Если бы ты знал, Саша, как мне трудно было возвращаться вечером в свою пустую холодную комнату, хоть плачь. Теперь я часто думаю, что мы с тобой, может быть, рядом, и, когда я свободна, об этом приятно думать. По секрету: в госпитале, в комнате, где я сплю, большой стенной шкаф, пустой, и однажды, когда никого не было, я на минутку влезла в него и закрыла дверцу, чтобы совсем как тогда, в гостинице. Можешь теперь смеяться надо мной сколько тебе угодно, пожалуйста!

Если бы ты знал, как я обрадовалась рассказу соседки о тебе. Она потеряла мой адрес. Я так просила передать, а она потеряла! Я ревела целый день.

Пиши мне чаще, мне тяжело, когда не приходят от тебя письма, у меня тогда самые грустные мысли. Писем давно уже нет, да и не могут они быть здесь, на новом месте. Я вижу, как они лежат пачкой на полу у дверей моей старой комнаты.

У меня теперь тоже адрес из нескольких цифр. Может быть, смешно, но я этому очень рада».
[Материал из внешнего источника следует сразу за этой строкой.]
/-- **Sums over the sub-family are DCS sums of `Λ'`**, for every function `g` of the vertex list. -/
theorem sum_subfamily_eq_sum [Fintype (HexDomainSAW Ω δ u v)] (g : List HexVertex → ℝ) :
    ∑ ξ ∈ Finset.univ.filter (fun ξ : HexDomainSAW Ω δ u v => ∀ x ∈ ξ.walk.support, x ∈ Λ'),
        hexCriticalFugacity ^ ξ.vertexCount * g ξ.walk.support =
      ∑ γ : HexMidEdgeSAW Λ' s(u, pu) s(v, pv), hexCriticalFugacity ^ γ.length * g γ.verts := by
  obtain ⟨e, he⟩ := exists_equiv_subfamily hΛ'S hedge hu hpu hpv hadj hne
  rw [Finset.sum_subtype (p := fun ξ : HexDomainSAW Ω δ u v => ∀ x ∈ ξ.walk.support, x ∈ Λ')
      (Finset.univ.filter fun ξ : HexDomainSAW Ω δ u v => ∀ x ∈ ξ.walk.support, x ∈ Λ')
      (fun ξ => by rw [Finset.mem_filter]; exact ⟨fun h => h.2, fun h => ⟨Finset.mem_univ _, h⟩⟩)]
  refine Fintype.sum_equiv e _ _ fun ξ => ?_
  have hlen : (e ξ).length = ξ.1.vertexCount := by
    rw [HexMidEdgeSAW.length, he, SimpleGraph.Walk.length_support]
    rfl
  rw [hlen, he]

omit hΛ'S hedge hu hpu hpv hadj hne in
/-- The carved weight is a finite measure (finitely many walks). -/
theorem isFiniteMeasure_carvedWeight [Fintype (HexDomainSAW Ω δ u v)] :
    IsFiniteMeasure (carvedWeight Ω δ S u v) := by
  refine ⟨lt_of_le_of_lt (Measure.restrict_apply_le _ _) ?_⟩
  rw [ObservableToSLE.FloorRatio.embWeight_apply_eq_sum]
  exact ENNReal.sum_lt_top.2 fun _ _ => ENNReal.ofReal_lt_top

omit hΛ'S hedge hu hpu hpv hadj hne in
/-- The mass of a single walk under the carved weight restricted to the sub-family event. -/
theorem carvedWeight_restrict_real_singleton [Fintype (HexDomainSAW Ω δ u v)]
    (hΛ'S : ∀ x ∈ Λ', x ∉ S) (ξ : HexDomainSAW Ω δ u v) :
    ((carvedWeight Ω δ S u v).restrict {ξ | ∀ x ∈ ξ.walk.support, x ∈ Λ'}).real {ξ} =
      if ∀ x ∈ ξ.walk.support, x ∈ Λ' then hexCriticalFugacity ^ ξ.vertexCount else 0 := by
  rw [measureReal_def, Measure.restrict_apply MeasurableSpace.measurableSet_top, carvedWeight,
    Measure.restrict_apply MeasurableSpace.measurableSet_top, Set.inter_assoc]
  by_cases h : ∀ x ∈ ξ.walk.support, x ∈ Λ'
  · rw [if_pos h, Set.singleton_inter_of_mem (show ξ ∈ {ξ : HexDomainSAW Ω δ u v |
        ∀ x ∈ ξ.walk.support, x ∈ Λ'} ∩ {ξ | ∀ x ∈ ξ.walk.support, x ∉ S} from
        ⟨h, fun x hx => hΛ'S x (h x hx)⟩), hexSAWWeight_singleton,
      ENNReal.toReal_ofReal (pow_nonneg hexCriticalFugacity_pos_lt_one.1.le _)]
  · rw [if_neg h, Set.singleton_inter_eq_empty.2 (fun h' => h h'.1), measure_empty,
      ENNReal.toReal_zero]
Я спрятал письмо в бумажник. Как бы я радовался этой весточке несколько дней назад, еще вчера! А сейчас мне было только больно.
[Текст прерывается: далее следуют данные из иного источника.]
import Summits.Parity.GeneralizedHardyLittlewood.Theses.ParityWeightedChenSwitching
import Summits.Parity.GeneralizedHardyLittlewood.Theorems.ParityWeightedChenSwitchingParityChenInequalityLower
import Summits.Parity.GeneralizedHardyLittlewood.Theorems.ParityWeightedChenSwitchingParityChenInequalityUpperSum
import Summits.Parity.GeneralizedHardyLittlewood.Theorems.ParityWeightedChenSwitchingParityChenInequalityUpperB
import Summits.Parity.GeneralizedHardyLittlewood.Theorems.ParityWeightedChenSwitchingParityChenInequalitySieve
import Literature.NumberTheory.Sieve.ChenSwitchingConstant
import HarnessLib

/-!
# Route `ParityWeightedChenSwitching` — crux `ParityChenInequality` (stmt-Parity-18666), PROVED

`Summit.Parity.GeneralizedHardyLittlewood.Theses.ParityWeightedChenSwitching.ParityChenInequality` (S1 of the
route, theorem-grade): there are an absolute `c > 0` and `C` with, for all large `x`,

  `c · x/log²x − C · (E₁(x) + E₂(x)) ≤ π₂(x) = #{p ≤ x : p, p + 2 prime}`,
  `E₁(x) = ∑_{m ≤ x^{0.499}} |∑_{p ≤ x, m ∣ p+2} μ(p + 2)|`, `E₂(x) = ∑_{m ≤ x^{0.499}} |∑_{e ∈ B(x), m ∣ e} μ(e)|`

(`B(x) = chenSetB x`, Chen's switched set `{p₁p₂p₃ − 2}`), i.e. Chen's twin-form inequality chain
(Nathanson, *Additive Number Theory*, Thms 10.2–10.6) run with the PARITY WEIGHT `u = (1 − μ)/2` on both of
Chen's sieved sequences at the fixed level `0.499`, the Möbius-twisted congruence sums kept as the explicit,
pointwise error `E₁ + E₂` (with `C = 1`). UNCONDITIONAL: every input is a theorem proved in the tree
(Iwaniec's Rosser sieve in twisted form `RosserSieveTwisted`, Bombieri–Vinogradov
`BombieriVinogradovStatement_holds`, the switched-set bounds `chenTriplesExt_card_bound` /
`chenRemainderExt_bound`, PNT and Mertens), assembled in the five support files
`ParityWeightedChenSwitchingParityChenInequality{Tools,PrimeSum,Lower,UpperSum,UpperB,Sieve}` — the five
registered stubs of the crux's birth skeleton `Cruxes/ParityChenInequality/Lines/birth.lean`, unfolded — and
composed here exactly as the skeleton's kernel-checked `ParityChenInequality_of` (`ε = κ/4`, `c = 4κe⁻⁷`,
`C = 1`). The numerical margin `κ = A₁ − A₂/2 − A₃/2 > 0` (`stub_numerics`) reduces, because
`(1/8)/(0.499 − 1/8) = 1/2.992` identically, to `c_sw < log(2.992 · 0.497) = log 1.487024 = 0.3967…`, certified
from the tree's rational majorant of the switching integral (`switchingIntegrand_le`,
`integral_switchingMajorant`: `c_sw ≤ 0.37166`) and `artanh`-series bounds for `log(3/2)`, `log(7/4)`,
`log 1.487024` (`Real.sum_range_le_log_div`).

References: [ChenSciSinica1973]; [Nathanson1996] Ch. 10; [IwaniecActaArith1980]; [Harman2007] §14.2
(the twisted sum `∑_d |∑_{dn = p+2} μ(n)|` as the missing input for twins).
-/

namespace Summit.Parity.GeneralizedHardyLittlewood.Theorems

open Finset Filter Topology
open scoped ArithmeticFunction.Moebius ArithmeticFunction.Omega
open Literature.NumberTheory.Sieve Literature.NumberTheory.Sieve.Chen
  Literature.NumberTheory.Sieve.ChenSieve

/-! ### The numerical margin (`stub_numerics`) -/

/-- `log(3/2) > 0.405464` (four terms of the `artanh` series at `1/5`). -/
theorem log_three_halves_gt_d6 : (0.405464 : ℝ) < Real.log (3 / 2) := by
  have h := Real.sum_range_le_log_div (x := 1 / 5) (by norm_num) (by norm_num) 4
  norm_num [Finset.sum_range_succ] at h
  linarith

/-- `log(7/4) > 0.559615` (five terms of the `artanh` series at `3/11`). -/
theorem log_seven_fourths_gt_d6 : (0.559615 : ℝ) < Real.log (7 / 4) := by
  have h := Real.sum_range_le_log_div (x := 3 / 11) (by norm_num) (by norm_num) 5
  norm_num [Finset.sum_range_succ] at h
  linarith

/-- `log 1.487024 > 0.3966` (two terms of the `artanh` series at `30439/155439`). -/
theorem log_1487024_gt : (0.3966 : ℝ) < Real.log (1487024 / 1000000) := by
  have h := Real.sum_range_le_log_div (x := 30439 / 155439) (by norm_num) (by norm_num) 2
  norm_num [Finset.sum_range_succ] at h
  linarith

/-- **The switching constant is below `log 1.487024`**: `c_sw ≤ 495/1152 + 15/16 + (5/6)log(8/3) −
(20/3)log(21/16) < 0.3717 < 0.3966 < log 1.487024` (the tree's majorant `switchingIntegrand_le`,
`integral_switchingMajorant`, and the `log` bounds above with Mathlib's `log 2`). -/
theorem switchingConstant_lt_log : switchingConstant < Real.log (1487024 / 1000000) := by
  have hmono : switchingConstant ≤
      ∫ β in (1 / 8 : ℝ)..(1 / 3), (9 * β + 9 / 2 + 5 / 6 / β - 20 / 3 / (1 - β)) :=
    intervalIntegral.integral_mono_on (by norm_num)
      (continuousOn_switchingIntegrand.intervalIntegrable_of_Icc (by norm_num))
      (continuousOn_switchingMajorant.intervalIntegrable_of_Icc (by norm_num))
      (fun β hβ => switchingIntegrand_le hβ.1 hβ.2)
  rw [integral_switchingMajorant] at hmono
  have h83 : Real.log (8 / 3) = 3 * Real.log 2 - Real.log 3 := by
    rw [Real.log_div (by norm_num) (by norm_num), show (8 : ℝ) = 2 ^ 3 by norm_num, Real.log_pow]
    norm_num
  have h2116 : Real.log (21 / 16) = Real.log 3 + Real.log 7 - 4 * Real.log 2 := by
    rw [Real.log_div (by norm_num) (by norm_num), show (21 : ℝ) = 3 * 7 by norm_num,
      Real.log_mul (by norm_num) (by norm_num), show (16 : ℝ) = 2 ^ 4 by norm_num, Real.log_pow]
    norm_num
  have h32 : Real.log (3 / 2) = Real.log 3 - Real.log 2 := Real.log_div (by norm_num) (by norm_num)
  have h74 : Real.log (7 / 4) = Real.log 7 - 2 * Real.log 2 := by
    rw [Real.log_div (by norm_num) (by norm_num), show (4 : ℝ) = 2 ^ 2 by norm_num, Real.log_pow]
    norm_num
  have hl2 := Real.log_two_lt_d9
  have hl2' := Real.log_two_gt_d9
  have hl32 := log_three_halves_gt_d6
  have hl74 := log_seven_fourths_gt_d6
  have hlog := log_1487024_gt
  rw [h32] at hl32
  rw [h74] at hl74
  rw [h83, h2116] at hmono
  linarith

/-- **`stub_numerics`** (verbatim the registered signature): the margin
`κ = A₁ − A₂/2 − A₃/2 = e^γ(log(2.992)/3.992 − Λ/16 − c_sw/(8·0.998)) > 0`,
`Λ = (log((1/3)/(0.499−1/3)) − log((1/8)/(0.499−1/8)))/0.499`. Since `(1/8)/(0.499 − 1/8) = 1/2.992` and
`(1/3)/(0.499 − 1/3) = 1000/497`, `κ = (e^γ/7.984)(log 2.992 − log(1000/497) − c_sw)
= (e^γ/7.984)(log 1.487024 − c_sw) > 0` by `switchingConstant_lt_log`. -/
theorem parityChen_numerics :
    0 < Real.exp Real.eulerMascheroniConstant * (Real.log 2.992 / 3.992) -
      (Real.exp Real.eulerMascheroniConstant *
        ((Real.log ((1 / 3) / (0.499 - 1 / 3)) - Real.log ((1 / 8) / (0.499 - 1 / 8))) / 0.499) / 8) / 2 -
      (switchingConstant * Real.exp Real.eulerMascheroniConstant / (4 * 0.998)) / 2 := by
  set G := Real.exp Real.eulerMascheroniConstant with hG
  have hG0 : 0 < G := Real.exp_pos _
  have e1 : Real.log ((1 / 8 : ℝ) / (0.499 - 1 / 8)) = -Real.log 2.992 := by
    rw [show (1 / 8 : ℝ) / (0.499 - 1 / 8) = (2.992 : ℝ)⁻¹ by norm_num, Real.log_inv]
  have e2 : Real.log ((1 / 3 : ℝ) / (0.499 - 1 / 3)) = Real.log (1000 / 497) := by
    rw [show (1 / 3 : ℝ) / (0.499 - 1 / 3) = 1000 / 497 by norm_num]
  have e3 : Real.log 2.992 - Real.log (1000 / 497) = Real.log (1487024 / 1000000) := by
    rw [← Real.log_div (by norm_num) (by norm_num)]
    norm_num
  rw [e1, e2]
  set ℓ₁ := Real.log (2.992 : ℝ) with hℓ₁
  set ℓ₂ := Real.log ((1000 : ℝ) / 497) with hℓ₂
  set c := switchingConstant with hc
  have hkey : G * (ℓ₁ / 3.992) - (G * ((ℓ₂ - (-ℓ₁)) / 0.499) / 8) / 2 - (c * G / (4 * 0.998)) / 2 =
      G / 7.984 * (ℓ₁ - ℓ₂ - c) := by
    ring
  rw [hkey]
  have hpos : 0 < ℓ₁ - ℓ₂ - c := by
    rw [e3]
    linarith [switchingConstant_lt_log]
  positivity

/-! ### The crux -/

set_option maxHeartbeats 400000 in
/-- **S1 = `ParityChenInequality`, PROVED (unconditionally).** There are `c > 0` and `C` (here
`c = 4κe⁻⁷`, `C = 1`) such that for all large `x`,
`c·x/log²x − C·(∑_{m ≤ x^{0.499}} |∑_{p ≤ x, m ∣ p+2} μ(p+2)| + ∑_{m ≤ x^{0.499}} |∑_{e ∈ B(x), m ∣ e} μ(e)|)
  ≤ #{p ≤ x : p, p + 2 prime}`.
Proof (Nathanson §10.8 with halved constants; verbatim the registered skeleton's `ParityChenInequality_of`):
with `κ = A₁ − A₂/2 − A₃/2 > 0` (`parityChen_numerics`) and `ε = κ/4` in the three sieve estimates
`parityMoebius_twin_sieveLower` (A)ᵘ, `parityMoebius_twin_sieveUpperSum` (B)ᵘ, `parityMoebius_twin_sieveUpperB`
(C)ᵘ, the weighted-sieve inequality `parityMoebius_chenWeighted` gives
`π₂ ≥ (κ/2)·XV − ¾E₁ − ¼E₂ − y/2 − 2(x+2)/(z−1)`; `XV ≥ 16e⁻⁷x/log²x` (`twinMainTerm_ge`) and
`y/2 + 2(x+2)/(z−1) ≤ 12x^{7/8} ≤ 4κe⁻⁷x/log²x` (`twin_errorTerms_le`, `eventually_twin_errorTerms_le`). -/
theorem parityChenInequality_proof :
    Summit.Parity.GeneralizedHardyLittlewood.Theses.ParityWeightedChenSwitching.ParityChenInequality := by
  have h1 := parityMoebius_chenWeighted
  have h2 := parityMoebius_twin_sieveLower
  have h3 := parityMoebius_twin_sieveUpperSum
  have h4 := parityMoebius_twin_sieveUpperB
  have h5 := parityChen_numerics
  -- the three sieve constants and the margin
  set A₁ : ℝ := Real.exp Real.eulerMascheroniConstant * (Real.log 2.992 / 3.992) with hA₁
  set A₂ : ℝ := Real.exp Real.eulerMascheroniConstant *
      ((Real.log ((1 / 3) / (0.499 - 1 / 3)) - Real.log ((1 / 8) / (0.499 - 1 / 8))) / 0.499) / 8 with hA₂
  set A₃ : ℝ := switchingConstant * Real.exp Real.eulerMascheroniConstant / (4 * 0.998) with hA₃
  set κ : ℝ := A₁ - A₂ / 2 - A₃ / 2 with hκ
  have hκpos : 0 < κ := h5
  have hε : 0 < κ / 4 := by positivity
  refine ⟨4 * κ * Real.exp (-7), by positivity, 1, ?_⟩
  filter_upwards [h2 _ hε, h3 _ hε, h4 _ hε, eventually_ge_atTop 6561,
    eventually_twin_errorTerms_le (show 0 < 2 * κ * Real.exp (-7) by positivity)] with x hAx hBx hCx hx hjunk
  have hW := h1 x (by omega)
  have hM := twinMainTerm_ge hx
  have hJ := twin_errorTerms_le (show 256 ≤ x by omega)
  -- names for the sums
  set E1 := ∑ m ∈ Finset.Icc 1 ⌊(x : ℝ) ^ (0.499 : ℝ)⌋₊,
    |∑ p ∈ (Nat.primesLE x).filter (fun p => m ∣ p + 2), (ArithmeticFunction.moebius (p + 2) : ℝ)| with hE1
  set E2 := ∑ m ∈ Finset.Icc 1 ⌊(x : ℝ) ^ (0.499 : ℝ)⌋₊,
    |∑ e ∈ (Literature.NumberTheory.Sieve.Chen.chenSetB x).filter (fun e => m ∣ e),
      (ArithmeticFunction.moebius e : ℝ)| with hE2
  set Φ₁ := ∑ n ∈ (twinSieveSet x).filter (fun n => IsRough (twinZ x) n), (1 - (μ n : ℝ)) / 2 with hΦ₁
  set Φ₂ := ∑ q ∈ primesIco (twinZ x) (twinY x),
    ∑ n ∈ (twinSieveSet x).filter (fun n => q ∣ n ∧ IsRough (twinZ x) n), (1 - (μ n : ℝ)) / 2 with hΦ₂
  set Φ₃ := ∑ e ∈ (chenSetB x).filter (fun e => IsRough (twinY x) e), (1 - (μ e : ℝ)) / 2 with hΦ₃
  have hE1n : 0 ≤ E1 := Finset.sum_nonneg fun _ _ => abs_nonneg _
  have hE2n : 0 ≤ E2 := Finset.sum_nonneg fun _ _ => abs_nonneg _
  have hy : (0 : ℝ) ≤ (twinY x : ℝ) / 2 := by positivity
  -- the main-term identity: `(A₁ − ε) − ½(A₂ + ε) − ½(A₃ + ε) = κ/2` at `ε = κ/4`
  have hkey : (A₁ - κ / 4) * twinMainTerm x - (A₂ + κ / 4) * twinMainTerm x / 2 -
      (A₃ + κ / 4) * twinMainTerm x / 2 = κ / 2 * twinMainTerm x := by
    rw [hκ]; ring
  -- `linarith` treats a quotient by a non-numeral as an atom: isolate `L = x/(log x)²`
  set L := (x : ℝ) / Real.log x ^ 2 with hL
  have hM' : 16 * Real.exp (-7) * L ≤ twinMainTerm x := by
    rw [hL, show 16 * Real.exp (-7) * ((x : ℝ) / Real.log x ^ 2) =
      16 * Real.exp (-7) * x / Real.log x ^ 2 by ring]
    exact hM
  have hjunk' : 6 * (x : ℝ) ^ (7 / 8 : ℝ) ≤ 2 * κ * Real.exp (-7) * L := by
    rw [hL, show 2 * κ * Real.exp (-7) * ((x : ℝ) / Real.log x ^ 2) =
      2 * κ * Real.exp (-7) * x / Real.log x ^ 2 by ring]
    exact hjunk
  rw [show 4 * κ * Real.exp (-7) * (x : ℝ) / Real.log x ^ 2 = 4 * κ * Real.exp (-7) * L by
    rw [hL]; ring]
  have hmain : 8 * κ * Real.exp (-7) * L ≤ κ / 2 * twinMainTerm x :=
    calc 8 * κ * Real.exp (-7) * L = κ / 2 * (16 * Real.exp (-7) * L) := by ring
      _ ≤ κ / 2 * twinMainTerm x := mul_le_mul_of_nonneg_left hM' (by positivity)
  -- junk: `y/2 + 2(x+2)/(z−1) ≤ 2·(y/2 + (x+2)/(z−1)) ≤ 12 x^{7/8} ≤ 4κe⁻⁷ L`
  have hJ2 : (twinY x : ℝ) / 2 + 2 * (((x : ℝ) + 2) / ((twinZ x : ℝ) - 1)) ≤ 4 * κ * Real.exp (-7) * L := by
    have hz : (2 : ℝ) ≤ (twinZ x : ℝ) := by exact_mod_cast two_le_twinZ (show 2 ≤ x by omega)
    have hq : 0 ≤ ((x : ℝ) + 2) / ((twinZ x : ℝ) - 1) := div_nonneg (by positivity) (by linarith)
    linarith
  linarith

end Summit.Parity.GeneralizedHardyLittlewood.Theorems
Что мог я теперь написать Вере? Что Калугин разбил подарок уральцев? Что отныне ни один волос не упадет с моей головы? Что больше я не штурман? Вера говорила: «Ты обязательно должен летать, я и за это тебя люблю».

Вспоминая сегодня об этих мучениях, я невольно улыбаюсь. Можно вспомнить даже большое горе в своей жизни и почувствовать удовлетворение оттого, что выстоял и выбрался из него.

Самое страшное - остаться одному, но всего страшнее - на войне. Нигде человек так не страдает от одиночества, как на войне. Всегда горько ошибаться, но нигде так не горько, как на войне.

Я потерял лучшего друга, я лишился возможности воевать так, как только и мог воевать, - от души.

Но я не был одинок, как мне тогда казалось. В один из этих печальных дней у майора состоялся разговор с флагштурманом полка о бомбометании с малых высот, о моем предложении, о моих будущих полетах. Я, разумеется, не знал об этом.

Получив новое назначение, я уложил свои моряцкие пожитки (у меня был старый и довольно внушительных размеров фибровый чемодан) и оставил землянку, в которой последнее время жил с Калугиным.

Я прошел, почти прячась, до нового КП. Мне казалось, что мой чемодан рассказывает каждому встречному о том, что со мной случилось.

Кстати, через несколько дней я узнал, что Калугин, рассвирепев по какому-то случаю на инженера (он теперь на все сердился), тоже переменил землянку, и так мы все разошлись.